“Where did you go? Answer…”

“Where did I go…I went to good people! what else!”

“Ah, Lord God! Where did you go first? Did you go to the department?…Listen, Pyotr, maybe you’re drunk?”

“Me drunk? May I die on this spot, not a ti-ti-tittle—so there…”

“No, no, it’s nothing that you’re drunk…I just asked; it’s good that you’re drunk; it’s nothing to me, Petrusha, it’s nothing tome…Maybe you’ve only just forgotten, but do remember it all. Well, now, try to recall, did you go to see the clerk Vakhrameev—did you or didn’t you?”

“I didn’t, and there never was any such clerk. Right now you could…”

“No, no, Pyotr! No, Petrusha, it’s nothing to me. You see, it’s nothing to me…Well, what of it! Well, it’s cold outside, damp, well, so a man has a little drink, well, what of it…I’m not angry. I myself had a drink today, brother…Confess, recollect, brother: did you go to the clerk Vakhrameev?”

“Well, if it’s come to that now, then really and truly—I did go, right now you could…”

“Well, that’s good, Petrusha, it’s good you went. You see, I’m not angry…Well, well,” our hero went on, cajoling his servant still more, patting him on the shoulder and smiling at him, “well, you had a drop, you blackguard…a ten-kopeck drop, eh? you slyboots! Well, never mind; well, you see, I’m not angry…I’m not angry, brother, I’m not angry…”
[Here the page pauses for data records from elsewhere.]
import Mathlib.LinearAlgebra.Matrix.Adjugate
import Mathlib.LinearAlgebra.Matrix.Determinant.Basic
import Mathlib.Data.Real.Basic
import HarnessLib

/-!
# `StokesGeneration` (stmt-KontsevichZagierPeriods-3586) — line `fibrewise_stokes`,
# stub `stub_adjugate_blockTriangular`

Registered pure-matrix stub K1 (rung 15, change of variables for a face-preserving self-map of the
closed cube) of the line `fibrewise_stokes` of the crux `StokesGeneration` (route UnfoldedStokes).

The Jacobian matrix of the suspension `F (x, t) = ((1 - t) x + t Φ x, t)` on `ℝ^{N+1}` is block
upper-triangular, `M = [[A, v], [0, 1]]` (last row `e_last`).  The stub identifies the adjugate of
such a matrix in terms of the top-left block `A = M.submatrix castSucc castSucc`:
(a) `adj(M)_{last,last} = det A`; (b) the top-left block of `adj(M)` is `adj(A)`;
(c) `adj(M)_{j,last} = -(adj(A) v)_j`.

Proof. (a) is the cofactor formula `Matrix.adjugate_fin_succ_eq_det_submatrix` with
`Fin.succAbove_last`.  (b) `adj(M)_{j l} = det (M.updateRow l e_j)` (`Matrix.adjugate_apply`); for
`j l < last` the updated matrix still has last row `e_last`, so Laplace expansion along the last
row (`Matrix.det_succ_row`) reduces its determinant to that of its `castSucc`-submatrix, which is
`A.updateRow l e_j`.  (c) the off-diagonal entry `(adj(M) M)_{j,last} = 0` of
`adj(M) M = det M • 1` (`Matrix.adjugate_mul`) expands (`Fin.sum_univ_castSucc`, last row of `M`)
to `∑ l, adj(M)_{j l} M_{l,last} + adj(M)_{j,last} = 0`; insert (b).

References: M. Kontsevich, D. Zagier, *Periods* (2001), §1.2 (rule (2), change of variables);
adjugate / Laplace expansion (Mathlib `Mathlib.LinearAlgebra.Matrix.Adjugate`).
-/

noncomputable section

-- `Summit.KontsevichZagierPeriods.KontsevichZagierPeriods.…` is the tree's mandated layout (single-conjunct summit).
set_option linter.dupNamespace false

namespace Summit.KontsevichZagierPeriods.KontsevichZagierPeriods.Cruxes.StokesGeneration.FibrewiseStokes

open Matrix

/-- Laplace expansion along a last row equal to `e_last`: the determinant of a square matrix of
size `N + 1` whose last row is `(0, …, 0, 1)` is the determinant of its top-left `N × N` block.
[folklore] -/
theorem blockTri_det_of_lastRow {N : ℕ} (B : Matrix (Fin (N + 1)) (Fin (N + 1)) ℝ)
    (hrow : ∀ l : Fin N, B (Fin.last N) (Fin.castSucc l) = 0)
    (hone : B (Fin.last N) (Fin.last N) = 1) :
    B.det = (B.submatrix Fin.castSucc Fin.castSucc).det := by
  rw [det_succ_row B (Fin.last N), Fin.sum_univ_castSucc]
  simp only [hrow, mul_zero, zero_mul, Finset.sum_const_zero, zero_add, hone, mul_one,
    Fin.succAbove_last, Fin.val_last]
  rw [← two_mul, pow_mul, neg_one_sq, one_pow, one_mul]

/-- Updating a non-last row by a unit vector `e_{castSucc j}` commutes with passing to the top-left
block. [folklore] -/
theorem blockTri_submatrix_updateRow {N : ℕ} (M : Matrix (Fin (N + 1)) (Fin (N + 1)) ℝ)
    (j l : Fin N) :
    (M.updateRow (Fin.castSucc l) (Pi.single (Fin.castSucc j) 1)).submatrix Fin.castSucc
        Fin.castSucc =
      (M.submatrix Fin.castSucc Fin.castSucc).updateRow l (Pi.single j 1) := by
  ext a b
  simp only [submatrix_apply, updateRow_apply, Fin.castSucc_inj, Pi.single_apply]

/-- **Registered stub `stub_adjugate_blockTriangular` (rung 15, K1): adjugate of a block
upper-triangular matrix `M = [[A, v], [0, 1]]`.** With `A = M.submatrix castSucc castSucc`:
`adj(M)_{last,last} = det A`, the top-left block of `adj(M)` is `adj(A)`, and
`adj(M)_{j,last} = -∑ l, adj(A)_{j l} M_{l,last}`. [folklore] -/
theorem stub_adjugate_blockTriangular {N : ℕ} (M : Matrix (Fin (N + 1)) (Fin (N + 1)) ℝ)
    (hrow : ∀ l : Fin N, M (Fin.last N) (Fin.castSucc l) = 0)
    (hone : M (Fin.last N) (Fin.last N) = 1) :
    M.adjugate (Fin.last N) (Fin.last N) = (M.submatrix Fin.castSucc Fin.castSucc).det ∧
    (∀ j l : Fin N, M.adjugate (Fin.castSucc j) (Fin.castSucc l) =
      (M.submatrix Fin.castSucc Fin.castSucc).adjugate j l) ∧
    (∀ j : Fin N, M.adjugate (Fin.castSucc j) (Fin.last N) =
      -∑ l : Fin N, (M.submatrix Fin.castSucc Fin.castSucc).adjugate j l *
        M (Fin.castSucc l) (Fin.last N)) := by
  -- (a) cofactor formula at `(last, last)`
  have ha : M.adjugate (Fin.last N) (Fin.last N) = (M.submatrix Fin.castSucc Fin.castSucc).det := by
    rw [adjugate_fin_succ_eq_det_submatrix, Fin.succAbove_last, Fin.val_last, ← two_mul, pow_mul,
      neg_one_sq, one_pow, one_mul]
  -- (b) the top-left block of `adj M` is `adj A`
  have hb : ∀ j l : Fin N, M.adjugate (Fin.castSucc j) (Fin.castSucc l) =
      (M.submatrix Fin.castSucc Fin.castSucc).adjugate j l := by
    intro j l
    rw [adjugate_apply, adjugate_apply, blockTri_det_of_lastRow, blockTri_submatrix_updateRow]
    · intro l'
      rw [updateRow_ne (Fin.castSucc_lt_last l).ne', hrow]
    · rw [updateRow_ne (Fin.castSucc_lt_last l).ne', hone]
  refine ⟨ha, hb, fun j => ?_⟩
  -- (c) off-diagonal entry `(castSucc j, last)` of `adj M * M = det M • 1`
  have h0 : (M.adjugate * M) (Fin.castSucc j) (Fin.last N) = 0 := by
    rw [adjugate_mul, Matrix.smul_apply, one_apply_ne (Fin.castSucc_lt_last j).ne, smul_zero]
  rw [mul_apply, Fin.sum_univ_castSucc, hone, mul_one] at h0
  simp only [hb] at h0
  exact eq_neg_of_add_eq_zero_right h0

end Summit.KontsevichZagierPeriods.KontsevichZagierPeriods.Cruxes.StokesGeneration.FibrewiseStokes

end
/-- **The ONE-LEVEL FLOOR holds.** -/
theorem oneLevelFloor_holds : OneLevelFloor := by
  intro ν T hν hT u p hmax hLH hdec M θ hM hθ
  by_contra hno
  rw [Filter.not_frequently] at hno
  apply hmax.2 (gapLevel_spec M hθ ν T hν hT u p hmax.1 hLH hdec hM ?_)
  filter_upwards [hno] with t ht
  exact Set.disjoint_left.2 fun x hx1 hx2 => ht ⟨x, hx1, hx2⟩

/-- **Residual at the definite level** (maximal frame): every maximal Type-I Clay blow-up with constant `M` has, for some
lag `θ > 0`, disjoint tops AT THE LEVEL `gapLevel M θ`.  DECLARED ≡ row F1 (`levelCollapse_iff_rowF1`); no movement on
`Row_F1` is claimed. -/
@[conjecture] def LevelCollapse : Prop :=
  ∀ (ν T : ℝ), 0 < ν → 0 < T → ∀ (u : ℝ → E3 → E3) (p : ℝ → E3 → ℝ),
    IsMaximalSmoothSolution ν 0 u p T → IsLerayHopfOn T ν 0 (u 0) u → HasRapidSpatialDecay (u 0) →
    ∀ M : ℝ, HasTypeIConstant ν T M u → ∃ θ : ℝ, 0 < θ ∧ HasDisjointTopsAt ν T θ (gapLevel M θ) u

/-- **The split**: one-level row (proved) + residual ⇒ row F1. -/
theorem rowF1_of_levelCollapse (hR : LevelCollapse) : ScenarioCensus.Row_F1 := by
  unfold ScenarioCensus.Row_F1
  intro ν T hν hT u p hsol hLH hdec hTI
  by_contra hext
  obtain ⟨M, hM⟩ := exists_hasTypeIConstant hν hTI
  obtain ⟨θ, hθ, hdisj⟩ := hR ν T hν hT u p ⟨hsol, hext⟩ hLH hdec M hM
  exact hext (gapLevel_spec M hθ ν T hν hT u p hsol hLH hdec hM hdisj)

/-- The residual is a consequence of row F1 (vacuously). -/
theorem levelCollapse_of_rowF1 (h : ScenarioCensus.Row_F1) : LevelCollapse :=
  fun ν T hν hT u p hmax hLH hdec _ hM =>
    (hmax.2 (h ν T hν hT u p hmax.1 hLH hdec hM.isTypeIBlowup)).elim

/-- The residual `LevelCollapse` is EXACTLY `Row_F1`. -/
theorem levelCollapse_iff_rowF1 : LevelCollapse ↔ ScenarioCensus.Row_F1 :=
  ⟨rowF1_of_levelCollapse, levelCollapse_of_rowF1⟩

/-! ## §6 SECOND SOCKET INSTANCE — TRANSLATE-DISJOINT tops (a SPACE-local exact kill: slice analyticity)

The socket is not tied to the two-time read-out.  Here the exact kill is local in SPACE: the top of ONE level never contains
two points at the fixed parabolic separation `√(ν(T − t))·d` (`d` a fixed vector; `d = 0` is Leray's floor itself).  Under the
moving-centre zoom the separation becomes `√(−t)·d`; the limit kill is the identity theorem for the real-analytic slices
`W(t, ·)` (tree `IsTypeIAncientMild.analyticOnNhd_slice_univ`), followed by time rigidity at the centre. -/

/-- **(TD at ONE level)**: eventually, no two `Λ`-fast points at the parabolic separation `√(ν(T − t))·d`. -/
def HasTranslateDisjointTopsAt (ν T : ℝ) (d : E3) (Λ : ℝ) (u : ℝ → E3 → E3) : Prop :=
  ∀ᶠ t in 𝓝[<] T, ∀ x ∈ TwoTimeTop.topSet ν T u Λ t, x + Real.sqrt (ν * (T - t)) • d ∉ TwoTimeTop.topSet ν T u Λ t

/-- **Criterion row F1td — ONE-LEVEL TRANSLATE-DISJOINT TOPS** (Type I with dimensionless constant `M` · eventually no two
`Λ₀`-fast points at separation `√(ν(T − t))·d`, ONE level `Λ₀ = Λ₀(M, d)` · Clay ⇒ extension).  PROVED (`rowF1td_holds`). -/
def Row_F1td : Prop :=
  ∀ (d : E3) (M : ℝ), ∃ Λ₀ : ℝ, 0 < Λ₀ ∧
    ∀ (ν T : ℝ), 0 < ν → 0 < T → ∀ (u : ℝ → E3 → E3) (p : ℝ → E3 → ℝ),
    IsClassicalNSSolutionOn (Ico 0 T) ν 0 u p → IsLerayHopfOn T ν 0 (u 0) u →
    HasRapidSpatialDecay (u 0) → HasTypeIConstant ν T M u → HasTranslateDisjointTopsAt ν T d Λ₀ u →
    HasSmoothExtensionPast ν 0 u T

/-- **WINDOWED KILL (TD).**  If on a time window `(a, b)`, `a < b ≤ 0`, every point `y` of a ball about `0` has `W(t, y) = 0` or
`W(t, y + s(t)) = 0` (any shift `s(t)`), then `W(·, 0) ≡ 0` on the open past: a slice nonzero at `0` is nonzero near `0`, so it
vanishes near `s(t)`, so it vanishes identically (identity theorem for the analytic slice) — contradiction; then time rigidity. -/
theorem signal_eq_zero_of_translate_window {M : ℝ} {W : ℝ → E3 → E3} (hW : IsTypeIAncientMild M W)
    {a b r : ℝ} (hab : a < b) (hb : b ≤ 0) (hr : 0 < r) (s : ℝ → E3)
    (h : ∀ t ∈ Ioo a b, ∀ y ∈ ball (0 : E3) r, W t y = 0 ∨ W t (y + s t) = 0) : ∀ t < 0, W t 0 = 0 := by
  have hwin : ∀ t ∈ Ioo a b, W t 0 = 0 := by
    intro t htI
    have ht0 : t < 0 := lt_of_lt_of_le htI.2 hb
    have han : AnalyticOnNhd ℝ (W t) univ := hW.analyticOnNhd_slice_univ ht0
    by_contra hne
    have hc : ContinuousAt (W t) 0 := (han 0 (mem_univ _)).continuousAt
    have hev1 : ∀ᶠ y in 𝓝 (0 : E3), W t y ≠ 0 := hc.eventually_ne hne
    have hev2 : ∀ᶠ y in 𝓝 (0 : E3), y ∈ ball (0 : E3) r := ball_mem_nhds 0 hr
    have hzero : ∀ᶠ y in 𝓝 (0 : E3), W t (y + s t) = 0 := by
      filter_upwards [hev1, hev2] with y hy hyB
      exact (h t htI y hyB).resolve_left hy
    -- transport to a neighbourhood of `s t`
    have hg : Tendsto (fun z : E3 => z - s t) (𝓝 (s t)) (𝓝 0) := by
      have h1 : Tendsto (fun z : E3 => z - s t) (𝓝 (s t)) (𝓝 (s t - s t)) :=
        (continuous_id.sub continuous_const).tendsto (s t)
      rwa [sub_self] at h1
    have hz : ∀ᶠ z in 𝓝 (s t), W t z = 0 := by
      filter_upwards [hg.eventually hzero] with z hz
      simpa using hz
    have hEq : EqOn (W t) 0 univ :=
      han.eqOn_zero_of_preconnected_of_eventuallyEq_zero isPreconnected_univ (mem_univ (s t)) hz
    exact hne (by simpa using hEq (mem_univ (0 : E3)))
  set t₀ : ℝ := (a + b) / 2 with ht₀
  have ht₀a : a < t₀ := by rw [ht₀]; linarith
  have ht₀b : t₀ < b := by rw [ht₀]; linarith
  have ht₀0 : t₀ < 0 := by linarith
  have hev : ∀ᶠ σ in 𝓝 t₀, W (1 * σ) 0 = 0 := by
    filter_upwards [Ioo_mem_nhds ht₀a ht₀b] with σ hσ
    rw [one_mul]
    exact hwin σ hσ
  exact TwoTimeTop.signal_eq_zero_of_eventually hW 0 one_pos ht₀0 hev

/-- The **TD defect below `Λ`** (window `(−2, −1) × B(0, 1)`): every point of the ball is slower than `Λ` or its translate by
`√(−t)·d` is. -/
def TranslateDefectBelow (d : E3) (Λ : ℝ) (W : ℝ → E3 → E3) : Prop :=
  ∀ t ∈ Ioo (-2 : ℝ) (-1), ∀ y ∈ ball (0 : E3) 1, ‖W t y‖ < Λ ∨ ‖W t (y + Real.sqrt (-t) • d)‖ < Λ

/-- **THE TD LEVEL** (socket lemma + windowed TD kill): for every `M`, `d`, `κ > 0` there is ONE level `Λ₁ = Λ₁(M, d, κ) > 0`
such that every `W ∈ 𝒦_M` with `‖W(−1, 0)‖ ≥ κ` has, at some `(t, y) ∈ (−2, −1) × B(0, 1)`, speed `≥ Λ₁` BOTH at `y` and at
`y + √(−t)·d`. -/
theorem exists_translateLevel (M : ℝ) (d : E3) {κ : ℝ} (hκ : 0 < κ) :
    ∃ Λ₁ : ℝ, 0 < Λ₁ ∧ ∀ W : ℝ → E3 → E3, IsTypeIAncientMild M W → κ ≤ ‖W (-1) 0‖ →
      ∃ t ∈ Ioo (-2 : ℝ) (-1), ∃ y ∈ ball (0 : E3) 1,
        Λ₁ ≤ ‖W t y‖ ∧ Λ₁ ≤ ‖W t (y + Real.sqrt (-t) • d)‖ := by
  obtain ⟨Λ₁, hΛ₁, hno⟩ := exists_level_of_limitKill M hκ (TranslateDefectBelow d) (by
    intro Wn W ε hεpos hεlim hWn hW hP hpt
    have hwin : ∀ t ∈ Ioo (-2 : ℝ) (-1), ∀ y ∈ ball (0 : E3) 1,
        W t y = 0 ∨ W t (y + Real.sqrt (-t) • d) = 0 := by
      intro t ht y hy
      have ht0 : t < 0 := by linarith [ht.2]
      have hm : Tendsto (fun n => min ‖Wn n t y‖ ‖Wn n t (y + Real.sqrt (-t) • d)‖) atTop
          (𝓝 (min ‖W t y‖ ‖W t (y + Real.sqrt (-t) • d)‖)) :=
        ((hpt t ht0 y).norm).min ((hpt t ht0 _).norm)
      have hle : min ‖W t y‖ ‖W t (y + Real.sqrt (-t) • d)‖ ≤ 0 := by
        refine le_of_tendsto_of_tendsto hm hεlim (Eventually.of_forall fun n => ?_)
        rcases hP n t ht y hy with h1 | h2
        · exact (min_le_left _ _).trans h1.le
        · exact (min_le_right _ _).trans h2.le
      rcases le_total ‖W t y‖ ‖W t (y + Real.sqrt (-t) • d)‖ with hc | hc
      · left
        rw [min_eq_left hc] at hle
        exact norm_le_zero_iff.1 hle
      · right
        rw [min_eq_right hc] at hle
        exact norm_le_zero_iff.1 hle
    exact signal_eq_zero_of_translate_window hW (by norm_num : (-2 : ℝ) < -1) (by norm_num) one_pos
      (fun t => Real.sqrt (-t) • d) hwin (-1) (by norm_num))
  refine ⟨Λ₁, hΛ₁, fun W hW hκW => ?_⟩
  have h := hno W hW hκW
  unfold TranslateDefectBelow at h
  push Not at h
  exact h

/-- General-point version of `eventually_fast_of_tendsto`. -/
theorem eventually_fast_of_tendsto' {T ν Λ₁ s : ℝ} {u : ℝ → E3 → E3} {c : ℕ → ℝ} {x : ℕ → E3} {y L : E3}
    (hcpos : ∀ j, 0 < c j) (hΛ : 0 < Λ₁)
    (hpt : Tendsto (fun j => (c j * 1) • u (T + c j ^ 2 * ν * s) (x j + (c j * ν) • y)) atTop (𝓝 L))
    (hL : Λ₁ ≤ ‖L‖) : ∀ᶠ j in atTop, Λ₁ / 2 < c j * ‖u (T + c j ^ 2 * ν * s) (x j + (c j * ν) • y)‖ := by
  have hl := (hpt.norm).eventually_const_lt (show Λ₁ / 2 < ‖L‖ by linarith)
  filter_upwards [hl] with j hj
  rwa [mul_one, norm_smul, Real.norm_eq_abs, abs_of_pos (hcpos j)] at hj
“No, as you like, but I’m not a slyboots, sir…I just stopped to see some good people, but I’m no slyboots, and I’ve never been a slyboots…”

“Right, you’re not, you’re not, Petrusha! Listen, Pyotr: it’s nothing to me, it’s not to abuse you that I call you a slyboots. I say it kindly to you, in a noble sense. It’s sometimes flattering, Petrusha, to tell a man he’s a stitch, a cunning fellow, that there’s no flies on him, and he won’t let anybody hoodwink him. Some people like it…Well, well, never mind! Well, now tell me, Petrusha, without hiding anything, openly, as to a friend…well, so you went to the clerk Vakhrameev, and he gave you an address?”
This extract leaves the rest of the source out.